I found more useful material in the book than I had anticipated. Everyone knows that the older sister is bossy (at least, anyone who's ever had one) and that an only child may grow up without good peer skills (Frank Sinatra was one - he pursued his career with exacting perfectionism and never found a soulmate). But there's more to it than these superficial observations. For one thing, there is "rank conflict." If a woman is the older sister of sisters, she may be able to bond deeply with women but how will she do with the men in her life? Will she neurotically tend to dominate, not able to identify with masculine needs? How can an only male child find a comfort zone with a female who was always in the middle, used to the give and take of straightforward boy-girl relationships, not wanting to treat a man like a king, as the only child is used to?

Each chapter examines a particular birth order personality, from "older brother of brothers" to "female only child" to twins and middle children. It's impossible to pick up a book like this one without looking for oneself in the headings. Being the third child with an older sister and brother, and having enjoyed lastborn status until a surprise younger brother came along when I was nine, I got to choose among several scanarios. I suspect this would be true of lots of people, making Cane's categories less than absolute. I settled on the chapter dealing with "younger sister of brothers." Not only did I see how my life had followed patterns suggested by that category, but I noted that my relationships with men had stood or fallen by most of Cane's predictions about younger sisters of brothers, from the "rank and sex conflicts" I had with a "younger brother of brothers" to my success with my current husband, an older brother of sisters and a middle child. Hmm. A famous example of the "younger sister of brothers" - who is not like me in some important ways, it should be said - is Marilyn Monroe. According to Cane, Monroe enjoyed the romantic flattery of men and was able to handle male attention with grace, stemming from her experience dealing with several foster older brothers.

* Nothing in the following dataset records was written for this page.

/-- `HasTypeIIRange A α β`: Type II (bilinear) information for `A` in the range `[x^α, x^β]`
(Ford–Maynard, "On the theory of prime producing sieves" (2024), §1): for every `B > 0` and all
`1`-bounded coefficient families `u_x`, `v_x`,
`∑_{x^α ≤ m ≤ x^β} ∑_{mn ≤ x} u_x(m) v_x(n) (a_{mn} − X(x)/x) ≪_B X(x)/(log x)^B`,
i.e. bilinear sums of `a` against the constant comparison sequence `X(x)/x` cancel. This is the
Ford–Maynard normalisation `A_d ≈ X/d` and is meaningful ONLY for sequences with density
`A.density d = 1/d`; for any other density (e.g. `SieveSequence.shiftedPrimes h`, density `1/φ(d)`)
the predicate fails for every non-trivial range, so it must not be used as a hypothesis on such
sequences. Design choice: coefficients are `1`-bounded (Ford–Maynard allow divisor-bounded
coefficients; the `1`-bounded axiom is the one consumed by Harman's sieve, *Prime-Detecting Sieves*
§3.2). [folklore] -/
def HasTypeIIRange (A : SieveSequence) (α β : ℝ) : Prop :=
  ∀ B : ℝ, 0 < B → ∀ u v : ℝ → ℕ → ℝ, (∀ x m, |u x m| ≤ 1) → (∀ x n, |v x n| ≤ 1) →
    (fun x : ℝ => ∑ m ∈ Icc ⌈x ^ α⌉₊ ⌊x ^ β⌋₊, ∑ n ∈ Icc 1 ⌊x / m⌋₊,
        u x m * v x n * (A.a (m * n) - A.size x / x)) =O[atTop]
      fun x : ℝ => A.size x / Real.log x ^ B

/-! ### The shifted primes as a sifted sequence -/

/-- The density of the shifted primes `n ↦ Λ(n + h)`: `g(d) = 1/φ(d)` if `(d, h) = 1` and `d ≠ 0`,
`g(d) = 0` otherwise (Halberstam–Richert Ch. 1, Example 5). For `h = 2`, `g 2 = 0`. [folklore] -/
noncomputable def shiftedPrimesDensity (h : ℕ) : ArithmeticFunction ℝ :=
  ⟨fun d => if d.Coprime h ∧ d ≠ 0 then ((Nat.totient d : ℝ))⁻¹ else 0, by simp⟩

/-- Unfolding lemma for `shiftedPrimesDensity` (definition). [folklore] -/
@[simp]
theorem shiftedPrimesDensity_apply (h d : ℕ) :
    shiftedPrimesDensity h d = if d.Coprime h ∧ d ≠ 0 then ((Nat.totient d : ℝ))⁻¹ else 0 :=
  rfl

/-- The shifted-primes density `d ↦ 1/φ(d) · 1_{(d,h)=1}` is multiplicative (from `Nat.totient_mul`
and `Nat.Coprime.mul`; Halberstam–Richert Ch. 1, Example 5). [folklore] -/
theorem isMultiplicative_shiftedPrimesDensity (h : ℕ) :
    (shiftedPrimesDensity h).IsMultiplicative := by
  refine ⟨by simp, fun {m n} hmn => ?_⟩
  simp only [shiftedPrimesDensity_apply, Nat.coprime_mul_iff_left, mul_ne_zero_iff]
  by_cases hm : m.Coprime h ∧ m ≠ 0
  · by_cases hn : n.Coprime h ∧ n ≠ 0
    · rw [if_pos ⟨⟨hm.1, hn.1⟩, hm.2, hn.2⟩, if_pos hm, if_pos hn, Nat.totient_mul hmn,
        Nat.cast_mul, mul_inv]
    · rw [if_neg hn, mul_zero, if_neg]
      rintro ⟨⟨-, h1⟩, -, h2⟩
      exact hn ⟨h1, h2⟩
  · rw [if_neg hm, zero_mul, if_neg]
    rintro ⟨⟨h1, -⟩, h2, -⟩
    exact hm ⟨h1, h2⟩
/-- **Above `1/2` planar loss recovery almost surely fails**: for `1/2 < y ≤ 1`, `P_y[loss pattern uncorrectable] → 1`
(no-cloning identity with the other sector at rate `1 - y < 1/2`, where `planar_lossThreshold_half` gives `→ 0`).
[cite: StaceBarrettDoherty2009, p. 3 (for p_loss > 0.5 loss recovery almost surely fails)] -/
theorem planar_loss_tendsto_one {y : ℝ} (hy : 1 / 2 < y) (hy1 : y ≤ 1) :
    Tendsto (fun k => planarErasureFamily k y) atTop (𝓝 1) := by
  have hy0 : 0 ≤ y := by linarith
  have hlow : ∀ k : ℕ, 1 - planarErasureFamily k (1 - y) ≤ planarErasureFamily k y := by
    intro k
    have h := (planarHGPCode k).one_le_uncorrectableProb_add (planarHGPCode_k_pos k) (y := y) hy0 hy1
    have hx := planar_xErasureFamily_eq k (1 - y)
    change xErasureFamily (fun k => planarHGPCode k) k (1 - y) = planarErasureFamily k (1 - y) at hx
    change 1 ≤ planarErasureFamily k y + xErasureFamily (fun k => planarHGPCode k) k (1 - y) at h
    rw [hx] at h
    linarith
  have hup : ∀ k : ℕ, planarErasureFamily k y ≤ 1 := fun k => by
    classical
    unfold planarErasureFamily ErasureDecoder.uncorrectableProb
    exact eventProb_le_one _ hy0 hy1
  have h0 : Tendsto (fun k => planarErasureFamily k (1 - y)) atTop (𝓝 0) :=
    planar_lossThreshold_half (1 - y) (by linarith) (by linarith)
  have h1 : Tendsto (fun k => 1 - planarErasureFamily k (1 - y)) atTop (𝓝 1) := by
    simpa using h0.const_sub 1
  exact tendsto_of_tendsto_of_tendsto_of_le_of_le h1 tendsto_const_nhds hlow hup

/-- **Decoder form**: for EVERY family of consistent loss decoders of the planar codes (maximum likelihood, peeling, …)
every loss rate `y < 1/2` is below threshold. [cite: StaceBarrettDoherty2009, p. 2–3] -/
theorem planarDecoder_lossThreshold_half (D : (k : ℕ) → ErasureDecoder (PlanarQubit k) (PlanarCheck k → ZMod 2))
    (hD : ∀ k, (D k).IsConsistent (fun e => planarHX k *ᵥ e) {x | planarHX k *ᵥ x = 0}) :
    IsThresholdLowerBound
      (fun k y => (D k).failureProb (fun e => planarHX k *ᵥ e) (planarSZ k : Set (PlanarQubit k → ZMod 2)) y) (1 / 2) := by
  intro y hy0 hy
  have hy1 : y ≤ 1 := by linarith
  have h := planar_lossThreshold_half y hy0 hy
  exact BelowThreshold.of_le
    (P := fun k y => (D k).failureProb (fun e => planarHX k *ᵥ e) (planarSZ k : Set (PlanarQubit k → ZMod 2)) y) h
    (fun k => ErasureDecoder.failureProb_nonneg _ _ _ hy0 hy1)
    (fun k => ErasureDecoder.failureProb_le_uncorrectableProb (hD k) _ hy0 hy1)

/-- **No loss-decoder family of the planar codes has a certified threshold above `1/2`** (every decoder fails on every
uncorrectable loss pattern, `ErasureDecoder.uncorrectableProb_le_failureProb`). [cite: StaceBarrettDoherty2009, p. 1 (maximum tolerable loss rate 50%)] -/
theorem planarDecoder_threshold_le_half (D : (k : ℕ) → ErasureDecoder (PlanarQubit k) (PlanarCheck k → ZMod 2)) {a : ℝ}
    (ha : IsThresholdLowerBound
      (fun k y => (D k).failureProb (fun e => planarHX k *ᵥ e) (planarSZ k : Set (PlanarQubit k → ZMod 2)) y) a) :
    a ≤ 1 / 2 := by
  by_contra h
  push Not at h
  refine not_belowThreshold_of_le (c := 1 / 2) (by norm_num) (fun k => ?_) (ha (1 / 2) (by norm_num) h)
  calc (1 / 2 : ℝ) ≤ planarErasureFamily k (1 / 2) := planar_half_le_erasureFamily_half k
    _ ≤ (D k).failureProb (fun e => planarHX k *ᵥ e) (planarSZ k : Set (PlanarQubit k → ZMod 2)) (1 / 2) :=
        ErasureDecoder.uncorrectableProb_le_failureProb (D k) (planarSZ k)
          (fun x hx => by rw [show planarHX k *ᵥ x = 0 from hx, Matrix.mulVec_zero]) (by norm_num) (by norm_num)

/-- ★ **Every consistent loss-decoder family of the planar surface codes has loss accuracy threshold EXACTLY `1/2`.**
[cite: StaceBarrettDoherty2009, p. 1 (abstract); DelfosseZemor2020, Lemma 1] -/
theorem planarDecoder_accuracyThreshold_eq_half (D : (k : ℕ) → ErasureDecoder (PlanarQubit k) (PlanarCheck k → ZMod 2))
    (hD : ∀ k, (D k).IsConsistent (fun e => planarHX k *ᵥ e) {x | planarHX k *ᵥ x = 0}) :
    accuracyThreshold
      (fun k y => (D k).failureProb (fun e => planarHX k *ᵥ e) (planarSZ k : Set (PlanarQubit k → ZMod 2)) y) = 1 / 2 :=
  le_antisymm (planarDecoder_threshold_le_half D (isThresholdLowerBound_accuracyThreshold _))
    (le_accuracyThreshold (planarDecoder_lossThreshold_half D hD) (by norm_num))

/-! ### Appended (qec-type-03 gen 5): exponential decay below the loss threshold -/

open Classical in
/-- **Exponential decay below the planar loss threshold**: for every loss rate `0 ≤ y < 1/2` there are `C` and `r < 1` with
`P_y[loss pattern of the k-th planar code uncorrectable] ≤ C r^k` for all `k` — from the pointwise bound
`P ≤ (k+2) · P_y(0 ↔ ∂B(k+1)) ≤ (k+2) e^{-c(k+1)}` (Kesten/Menshikov decay) and `decaysExponentially_of_abs_le_poly_mul_exp`.
[cite: KestenCMP1980, Thm. 2 (1.7)] [cite: StaceBarrettDoherty2009, p. 2–3] [cite: DennisEtAl2002, §5.3] -/
theorem planarErasureFamily_decaysExponentially {y : ℝ} (hy0 : 0 ≤ y) (hy : y < 1 / 2) :
    DecaysExponentially planarErasureFamily y := by
  have hy1 : y ≤ 1 := by linarith
  set p : unitInterval := ⟨y, hy0, hy1⟩ with hp
  obtain ⟨c, hc, hdec⟩ := Literature.Probability.Percolation.Kesten1980_expDecay p (by simpa [hp] using hy)
  refine decaysExponentially_of_abs_le_poly_mul_exp (B := 2) (m := 1) hc fun k => ?_
  have hnn : 0 ≤ planarErasureFamily k y := ErasureDecoder.uncorrectableProb_nonneg _ _ hy0 hy1
  rw [abs_of_nonneg hnn]
  have h1 : planarErasureFamily k y ≤ eventProb (OddCrossing k) y := by
    unfold planarErasureFamily ErasureDecoder.uncorrectableProb
    exact eventProb_mono (fun Er hEr => oddCrossing_of_not_isCorrectableErasure k hEr) hy0 hy1
  have h2 : eventProb (OddCrossing k) y ≤ ((k : ℝ) + 2) * Real.exp (-c * ((k + 1 : ℕ) : ℝ)) :=
    (eventProb_oddCrossing_le k p).trans (mul_le_mul_of_nonneg_left (hdec _) (by positivity))
  refine h1.trans (h2.trans ?_)
  have hk2 : (k : ℝ) + 2 ≤ 2 * ((k : ℝ) + 1) ^ 1 := by
    have : (0 : ℝ) ≤ (k : ℝ) := Nat.cast_nonneg k
    rw [pow_one]
    linarith
  have hexp : Real.exp (-c * ((k + 1 : ℕ) : ℝ)) ≤ Real.exp (-c * (k : ℝ)) :=
    Real.exp_le_exp.2 (by push_cast; nlinarith)
  exact mul_le_mul hk2 hexp (by positivity) (by positivity)

end Summit.Ventures.QEC.Thresholds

If you are a firstborn, male or female, chances are you are used to wearing the mantle of responsibility and organization. By Cane's reckoning, you will experience "rank conflict" with other firstborns but may be frustrated over the long term with the laid-back style of lastborns, though their charms will also attract you initially. If your college roommate is an older sister of same-sex siblings, and you are a middle or lastborn female, expect friction. If you marry a twin, forget about establishing total intimacy - he or she will always reserve that for the twin. In fact, by Cane's reckoning, twins mate best with other twins, who are willing to put up with having a constant rival for communication because they have their own.

Birth order is not something we can control. But in Cane's universe, it is something that can control us if we're not careful. As with astrology, it's a system that can help us find a soulmate or hinder us by making us feel like rejecting potential mates because they're the wrong sign or the wrong birth order. I would guess that his system can be revelatory after you've made a decision about your chosen partner, but that it could keep you from choosing someone whose challenges are growth-producing and therefore both necessary and exciting. Still, Cane's system could help in warding off some pitfalls for people within a relationship. If you're a firstborn and you realize that you'll always be fatally attracted to lastborns, you can avoid temptations to get involved.

So now instead of asking, "What's your sign?" you'll need to ask "What's your birth order?" - and consult this book - before entering into a new relationship. Should liven up the party!